‘Touchdown confirmed’ for Mars mission

By

National News

November 28, 2018 - 9:42 AM

Engineers of the flight team react as the first image is beamed back after the successful landing of the NASA InSight spacecraft in Pasadena Monday. Al Seib/Los Angeles Times/TNS

LA CANADA FLINTRIDGE, Calif. — After traveling 300 million miles through the solar system, NASA’s InSight spacecraft descended through the Martian sky Monday and touched down safely on the smooth surface of Elysium Planitia shortly before noon.

The news elicited cheers, high-fives and fist-bumps from the scientists and engineers assembled at the Jet Propulsion Laboratory in La Canada Flintridge. It means that the two-year mission to study the inside of Mars — formally called Interior Exploration using Seismic Investigations, Geodesy and Heat Transport — is a go.

“Touchdown confirmed,” mission commentator Christine Szalai announced at 11:54 a.m.

InSight launched from California’s Vandenberg Air Force Base in May and, after an uneventful seven-month cruise, closed in on Mars over Thanksgiving weekend. That meant engineers spent their holiday finessing the spacecraft’s final approach.

They checked and double-checked InSight’s trajectory, aiming it toward a 6-by-15-mile keyhole in the Martian atmosphere that would guide the vehicle toward a carefully chosen landing spot on the ruddy surface. On Sunday afternoon, they gave the spacecraft one final nudge.

Weather forecasts from NASA’s Mars Reconnaissance Orbiter showed that the outlook was sunny with a low chance of dust storms, so engineers skipped their last chance to tweak InSight’s landing procedure Monday morning. The pieces were in place; there was nothing more for Earthlings to do.

At 11:39 a.m., InSight screamed into the Martian atmosphere and, as expected, lost communication with Earth. A focused quiet fell over the rows of engineers in mission control at JPL, as everyone waited for signals confirming that InSight had made it through a series of crucial steps. Some hunched close to their computer screens, others glanced around for updates.

In this room, engineers have seen the delicate dance of entry, descent and landing go flawlessly — and fatally — on previous missions.

Unlike on previous missions, however, the InSight team had the benefit of two experimental satellites that tracked InSight’s progress. The Mars Cube One satellites, known as MarCOs, locked onto the spacecraft before it entered the Martian atmosphere and continuously relayed information back to mission control.

The signals were delayed by the eight minutes it took for radio waves to travel from Mars, meaning InSight’s fate had already been sealed by the time anyone at JPL heard about it. Still, the team members — all clad in burgundy shirts emblazoned with the InSight logo — watched with rapt attention.

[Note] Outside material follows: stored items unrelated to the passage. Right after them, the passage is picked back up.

import Literature.NumberTheory.EllipticCurves.PAdicLFunctionInvolutionProofs
import HarnessLib

/-!
# The characters of `Γ` with prescribed value at `γ`, values in ANY commutative ring — proofs

Topic `NumberTheory/EllipticCurves`; namespace `Literature.NumberTheory.EllipticCurves`. THEOREMS ONLY (no definition, no named fact, no `sorry`).
The tree's `exists_character_apply_cyclotomicGenerator_eq` (`CyclotomicInterpolantUniquenessProofs.lean`) constructs, for a `p`-power root of
unity `ζ ∈ ℂ_p` of exact order `p^{j+1}`, a primitive even Dirichlet character `χ` of conductor `p^{j+1+e₀}` and `p`-power order with
`χ(γ) = ζ` (`γ = cyclotomicGenerator p = 1 + p^{e₀}`, `e₀ = cyclotomicExponent p`). Its proof uses nothing about `ℂ_p`; this file records the
same construction for `ζ` in an arbitrary commutative ring `F` (needed for `F = ℂ`: the complex characters of `Γ_n` are parametrised by the
primitive `p^n`-th roots of unity `χ(γ)`, Mazur–Tate–Teitelbaum §I.13; Washington §7.2), proof VERBATIM that of the tree theorem with `ℂ_p`
replaced by `F`: `(ℤ/p^{j+1+e₀})^× = μ_τ × ⟨γ⟩` (`classMap_injective`, `card_classDomain`, `classMap_mul`), `χ(η γ^s) := ζ^s`.

* `exists_dirichletCharacter_apply_cyclotomicGenerator_eq` — `∃ χ : DirichletCharacter F (p^{j+1+e₀})`, primitive, even, of `p`-power order, `χ(γ) = ζ`.

References: [MazurTateTeitelbaum1986Invent] §I.13; [Washington1997] §7.2.
-/

noncomputable section

open Polynomial

namespace Literature.NumberTheory.EllipticCurves

variable {p : ℕ} [Fact p.Prime]

/-- **Every `p`-power root of unity is `χ(γ)` for a character `χ` of `Γ`, values in any commutative ring `F`.** For `ζ ∈ F` of exact
order `p^{j+1}` there is a primitive even Dirichlet character `χ` of conductor `p^{j+1+e₀}` and `p`-power order with values in `F` such that
`χ(γ) = ζ`: writing `(ℤ/p^{j+1+e₀})^× = μ_τ × ⟨γ⟩`, `γ` of order `p^{j+1}`, set `χ(η γ^s) = ζ^s`; even (`-1 ∈ μ_τ`), of order dividing `p^{j+1}`,
primitive since a character through `p^{j+e₀}` kills `γ^{p^j}` whereas `ζ^{p^j} ≠ 1`. (The tree's `exists_character_apply_cyclotomicGenerator_eq` is the
case `F = ℂ_p`, same proof.) [cite: MazurTateTeitelbaum1986Invent, §I.13] [cite: Washington1997, §7.2] -/
theorem exists_dirichletCharacter_apply_cyclotomicGenerator_eq {F : Type*} [CommRing F] (j : ℕ) {ζ : F}
    (hζ : IsPrimitiveRoot ζ (p ^ (j + 1))) :
    ∃ χ : DirichletCharacter F (p ^ (j + 1 + cyclotomicExponent p)),
      χ.IsPrimitive ∧ χ.Even ∧ (∃ i : ℕ, orderOf χ = p ^ i) ∧
        χ (cyclotomicGenerator p : ZMod (p ^ (j + 1 + cyclotomicExponent p))) = ζ := by
  classical
  have hp : p.Prime := Fact.out
  haveI := neZero_torsionOrder p
  haveI := Fintype.ofFinite (rootsOfUnity (torsionOrder p) ℤ_[p])
  haveI : NeZero (p ^ (j + 1)) := ⟨pow_ne_zero _ hp.ne_zero⟩
  haveI : NeZero (p ^ (j + 1 + cyclotomicExponent p)) := ⟨pow_ne_zero _ hp.ne_zero⟩
  haveI : Fact (1 < p ^ (j + 1)) := ⟨Nat.one_lt_pow (by omega) hp.one_lt⟩
  -- the bijection `Φ : μ_τ × ℤ/p^{j+1} → (ℤ/p^{j+1+e₀})^×`, `(η, s) ↦ η γ^s`
  set Φ : rootsOfUnity (torsionOrder p) ℤ_[p] × ZMod (p ^ (j + 1)) →
      (ZMod (p ^ (j + 1 + cyclotomicExponent p)))ˣ := fun x ↦ (isUnit_classMap p (j + 1) x).unit
    with hΦ_def
  have hΦval : ∀ x, (Φ x : ZMod (p ^ (j + 1 + cyclotomicExponent p))) =
      PadicInt.toZModPow (j + 1 + cyclotomicExponent p) ((x.1 : ℤ_[p]ˣ) : ℤ_[p]) *
        (cyclotomicGenerator p : ZMod (p ^ (j + 1 + cyclotomicExponent p))) ^ x.2.val := fun x ↦
    IsUnit.unit_spec _
  have hΦinj : Function.Injective Φ := fun x y hxy ↦ classMap_injective p (j + 1) (by
    have h := congr_arg Units.val hxy
    rwa [hΦval, hΦval] at h)
  have hΦbij : Function.Bijective Φ :=
    (Fintype.bijective_iff_injective_and_card Φ).mpr ⟨hΦinj, card_classDomain p (j + 1)⟩
  have hΦmul : ∀ x y, Φ (x.1 * y.1, x.2 + y.2) = Φ x * Φ y := fun x y ↦ by
    ext
    rw [Units.val_mul, hΦval, hΦval, hΦval]
    exact classMap_mul p (j + 1) x.1 y.1 x.2 y.2
  set E := Equiv.ofBijective Φ hΦbij with hE_def
  have hE : ∀ x, E x = Φ x := fun x ↦ rfl
  have hEsymm_mul : ∀ u v, E.symm (u * v) = ((E.symm u).1 * (E.symm v).1, (E.symm u).2 + (E.symm v).2) :=
    fun u v ↦ E.injective (by
      rw [Equiv.apply_symm_apply, hE, hΦmul, ← hE, ← hE, Equiv.apply_symm_apply,
        Equiv.apply_symm_apply])
  have hEsymm_one : E.symm 1 = (1, 0) := E.injective (by
    rw [Equiv.apply_symm_apply, hE]
    ext
    rw [hΦval, Units.val_one]
    exact (classMap_one p (j + 1)).symm)
  -- `ζ` as a unit
  have hζ1 : ζ ^ p ^ (j + 1) = 1 := hζ.pow_eq_one
  set ζu : Fˣ := (hζ.isUnit (pow_pos hp.pos _).ne').unit with hζu_def
  have hζu : (ζu : F) = ζ := IsUnit.unit_spec _
  have hζu1 : ζu ^ p ^ (j + 1) = 1 := by
    ext
    rw [Units.val_pow_eq_pow_val, hζu, hζ1, Units.val_one]
  -- the character `χ(η γ^s) = ζ^s`
  let f : (ZMod (p ^ (j + 1 + cyclotomicExponent p)))ˣ →* Fˣ :=
    { toFun := fun u ↦ ζu ^ (E.symm u).2.val
      map_one' := by rw [hEsymm_one, ZMod.val_zero, pow_zero]
      map_mul' := fun u v ↦ by
        rw [hEsymm_mul, ZMod.val_add, ← pow_eq_pow_mod _ hζu1, pow_add] }
  have hf : ∀ u, f u = ζu ^ (E.symm u).2.val := fun u ↦ rfl
  set χ : DirichletCharacter F (p ^ (j + 1 + cyclotomicExponent p)) := MulChar.ofUnitHom f
    with hχ_def
  have hχapply : ∀ x, χ ((Φ x : (ZMod (p ^ (j + 1 + cyclotomicExponent p)))ˣ) :
      ZMod (p ^ (j + 1 + cyclotomicExponent p))) = ζ ^ x.2.val := fun x ↦ by
    rw [hχ_def, MulChar.ofUnitHom_coe, hf, ← hE, Equiv.symm_apply_apply, Units.val_pow_eq_pow_val,
      hζu]
  -- `γ = Φ (1, 1)`
  have hγ : (Φ (1, 1) : ZMod (p ^ (j + 1 + cyclotomicExponent p))) =
      (cyclotomicGenerator p : ZMod (p ^ (j + 1 + cyclotomicExponent p))) := by
    rw [hΦval, OneMemClass.coe_one, Units.val_one, map_one, one_mul, ZMod.val_one, pow_one]
  have hχγ : χ (cyclotomicGenerator p : ZMod (p ^ (j + 1 + cyclotomicExponent p))) = ζ := by
    rw [← hγ, hχapply, ZMod.val_one, pow_one]
  refine ⟨χ, ?_, ?_, ?_, hχγ⟩
  · -- primitive: otherwise `χ` factors through `p^{j+e₀}`, which kills `γ^{p^j}`
    by_contra hprim
    have hcd : χ.conductor ∣ p ^ (j + 1 + cyclotomicExponent p) := χ.conductor_dvd_level
    obtain ⟨i, hi, hci⟩ := (Nat.dvd_prime_pow hp).mp hcd
    have hi' : i ≤ j + cyclotomicExponent p := by
      rcases Nat.lt_or_ge i (j + 1 + cyclotomicExponent p) with h | h
      · omega
      · exact absurd ((le_antisymm hi h) ▸ hci) hprim
    have hle : j + cyclotomicExponent p ≤ j + 1 + cyclotomicExponent p := by omega
    have hd : p ^ (j + cyclotomicExponent p) ∣ p ^ (j + 1 + cyclotomicExponent p) :=
      pow_dvd_pow p hle
    have hft : χ.FactorsThrough (p ^ (j + cyclotomicExponent p)) :=
      χ.factorsThrough_conductor.mono χ (hci ▸ pow_dvd_pow p hi') hd
    have hker := (DirichletCharacter.factorsThrough_iff_ker_unitsMap hd).mp hft
    -- `u = γ^{p^j}` lies in the kernel of reduction
    have hu : (Φ (1, 1)) ^ p ^ j ∈ (ZMod.unitsMap hd).ker := by
      rw [MonoidHom.mem_ker, map_pow]
      ext
      rw [Units.val_pow_eq_pow_val, ZMod.unitsMap_def, Units.coe_map, hγ, MonoidHom.coe_coe,
        map_natCast, ← orderOf_cyclotomicGenerator p j, pow_orderOf_eq_one, Units.val_one]
    have h1 := hker hu
    rw [MonoidHom.mem_ker, Units.ext_iff, MulChar.coe_toUnitHom, Units.val_pow_eq_pow_val, map_pow,
      hγ, hχγ, Units.val_one] at h1
    exact hζ.pow_ne_one_of_pos_of_lt (pow_pos hp.pos j).ne' (Nat.pow_lt_pow_right hp.one_lt (by omega)) h1
  · -- even: `-1 = Φ (-1, 0)`
    have hm1 : (Φ (⟨-1, neg_one_mem_rootsOfUnity_torsionOrder p⟩, 0) :
        ZMod (p ^ (j + 1 + cyclotomicExponent p))) = -1 := by
      rw [hΦval]
      exact classMap_neg_one p (j + 1)
    show χ (-1) = 1
    rw [← hm1, hχapply, ZMod.val_zero, pow_zero]
  · -- `p`-power order: `χ^{p^{j+1}} = 1`
    have hpow : χ ^ p ^ (j + 1) = 1 := by
      refine MulChar.ext fun a ↦ ?_
      obtain ⟨x, rfl⟩ := hΦbij.2 a
      rw [MulChar.pow_apply_coe, MulChar.one_apply_coe, hχapply, ← pow_mul, mul_comm, pow_mul, hζ1,
        one_pow]
    obtain ⟨i, -, hi⟩ := (Nat.dvd_prime_pow hp).mp (orderOf_dvd_of_pow_eq_one hpow)
    exact ⟨i, hi⟩

end Literature.NumberTheory.EllipticCurves

end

First, radio telescopes in West Virginia and Germany registered a slight change in the frequency of InSight’s signal, indicating that its parachute had inflated and the craft had slowed down. A round of applause rippled through mission control; one engineer flashed a thumbs up.

Seconds later, InSight discarded its heat shield and deployed its legs. Then it informed the MarCOs that its radar found the ground, again prompting restrained clapping in mission control. Two engineers turned to each other and high-fived.

“This is really good news,” said Rob Manning, JPL’s chief engineer.

After it shed its back shell and chute, InSight fired its retrorockets. Szalai kept announcing its altitude as the craft floated down to the surface: 400 meters above Mars, 300 meters, 200 meters.

The tension grew as the numbers fell. “The hairs on the back of my neck would start rising a little bit higher and a little bit higher,” said project manager Tom Hoffman.